# Hastings Open 2018 (UK)



## 1973486 (Mar 21, 2018)

https://www.worldcubeassociation.org/competitions/HastingsOpen2018

So this is finally happening. June 2nd-3rd.

The mystery event isn't 100% decided right now which is partly why it's a mystery.

Registration opens April 6th.


----------



## Burnsy101 (Apr 6, 2018)

Hi, 

I will be selling cubes at this competition.
Custom built MF3RS2M for cheaper than the cubicle. They will have all been set up by me and broken in, and I truly believe that they are the best on the market at the moment.

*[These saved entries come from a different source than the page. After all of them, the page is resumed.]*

/-- **Orbit functions of a density-bounded functional are continuous**: for `S₁` with the density bound on compactly
supported `δ`-separated test functions and such an `F`, `θ ↦ S₁ n (R_θ · F)` is differentiable at every angle
(`GermWard.hasDerivAt_orbit_zero` at the rotated function, transported by the group law), hence continuous. -/
theorem continuous_orbit (S₁ : SchwingerFamily E4) (hdens : OffDiagDensity S₁) (F : 𝓢((Fin n → E4), ℂ))
    (hFc : HasCompactSupport (F : (Fin n → E4) → ℂ)) {δ : ℝ} (hδ : 0 < δ)
    (hFδ : tsupport (F : (Fin n → E4) → ℂ) ⊆ Separated n δ) :
    Continuous fun θ : ℝ => S₁ n (linActMulti (planeRot (0 : Fin 3) θ) F) := by
  obtain ⟨B, hB⟩ := hdens n δ hδ
  set φ : ℝ → ℂ := fun θ => S₁ n (linActMulti (planeRot (0 : Fin 3) θ) F) with hφ
  have hderiv : ∀ θ₀ : ℝ, ∃ c : ℂ, HasDerivAt φ c θ₀ := by
    intro θ₀
    set F' : 𝓢((Fin n → E4), ℂ) := linActMulti (planeRot (0 : Fin 3) θ₀) F with hF'
    have hF'c : HasCompactSupport (F' : (Fin n → E4) → ℂ) := linActMulti_hasCompactSupport _ hFc
    have hF'δ : tsupport (F' : (Fin n → E4) → ℂ) ⊆ Separated n δ := tsupport_linActMulti_subset_separated _ hFδ
    obtain ⟨D', hD'⟩ := exists_schwartz_rotDeriv F'
    have h0 : HasDerivAt (fun h : ℝ => S₁ n (linActMulti (planeRot (0 : Fin 3) h) F')) (S₁ n D') 0 :=
      hasDerivAt_orbit_zero S₁ hB F' D' hF'c hF'δ hD'
    have heq : (fun h : ℝ => S₁ n (linActMulti (planeRot (0 : Fin 3) h) F')) = fun h => φ (θ₀ + h) := by
      funext h
      simp only [hφ, hF', linActMulti_planeRot_add]
    rw [heq] at h0
    refine ⟨S₁ n D', ?_⟩
    have hinner : HasDerivAt (fun θ' : ℝ => θ' - θ₀) 1 θ₀ := (hasDerivAt_id' θ₀).sub_const θ₀
    have h0' : HasDerivAt (fun h : ℝ => φ (θ₀ + h)) (S₁ n D') ((fun θ' : ℝ => θ' - θ₀) θ₀) := by
      simp only [sub_self]; exact h0
    have h1 : HasDerivAt ((fun h : ℝ => φ (θ₀ + h)) ∘ (fun θ' : ℝ => θ' - θ₀)) ((1 : ℝ) • S₁ n D') θ₀ :=
      HasDerivAt.scomp (𝕜 := ℝ) θ₀ h0' hinner
    rw [one_smul] at h1
    refine h1.congr_of_eventuallyEq (Eventually.of_forall fun θ' => ?_)
    show φ θ' = φ (θ₀ + (θ' - θ₀))
    congr 1
    ring
  have hdiff : Differentiable ℝ φ := fun θ₀ => (hderiv θ₀).choose_spec.differentiableAt
  exact hdiff.continuous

They will be going for 25£ (I think)


----------



## Tyler Comfy Hat (Apr 9, 2018)

I will likely be there. Will be my first comp in over half a year, unless a surprise comp gets announced that takes place sooner.

Anyone looking to room share, do PM me.


----------



## Tomarse (Apr 27, 2018)

Hey guys, it's been about 8 years since I've been on the forum or involved in speedcubing, all my cubes were stolen after UK Nationals 2010 and I never got round to replacing them.

I'm local to Hastings and would really like to catch up with anyone old or new and potentially hang out before the competition!? If anyone is up for please hit me up, It's been such a long time since I've been involved in the scene and would love to meet all the new faces!


----------



## Tyler Comfy Hat (May 2, 2018)

Tomarse said:


> Hey guys, it's been about 8 years since I've been on the forum or involved in speedcubing, all my cubes were stolen after UK Nationals 2010 and I never got round to replacing them.
> 
> I'm local to Hastings and would really like to catch up with anyone old or new and potentially hang out before the competition!? If anyone is up for please hit me up, It's been such a long time since I've been involved in the scene and would love to meet all the new faces!


I started in 2015, but yeah, sure!
If you wanna borrow some of my old mains to compete with, then you're welcome to.


----------



## Tomarse (May 2, 2018)

Tyler Comfy Hat said:


> I started in 2015, but yeah, sure!
> If you wanna borrow some of my old mains to compete with, then you're welcome to.


Hey man thanks for the offer! 

I invested in some new ones but thanks so much! That's real kind of you


----------



## Tomarse (May 16, 2018)

Burnsy101 said:


> Hi,
> 
> I will be selling cubes at this competition.
> Custom built MF3RS2M for cheaper than the cubicle. They will have all been set up by me and broken in, and I truly believe that they are the best on the market at the moment.
> ...


Hi mate. Which cubes will you also be offering? I may bring a bunch of cash to spend


----------



## Burnsy101 (May 16, 2018)

I will probably also offer a few other fun puzzles, but not sure yet


----------



## Tyler Comfy Hat (Jun 4, 2018)

Have the results for the secret event been put up online anywhere?

Edit: Got the post-comp email. Question redacted.


----------



## cuber314159 (Jun 5, 2018)

Thanks to the organisers of this competition, it was one of my favourite competitions even though I did not do very well, please organise more small comps like this.


----------



## Burnsy101 (Jun 6, 2018)

Yeah. Thanks a lot Charlie, Harry and Rob. It was a really well-organised comp even if I dnfed on way too many solves


----------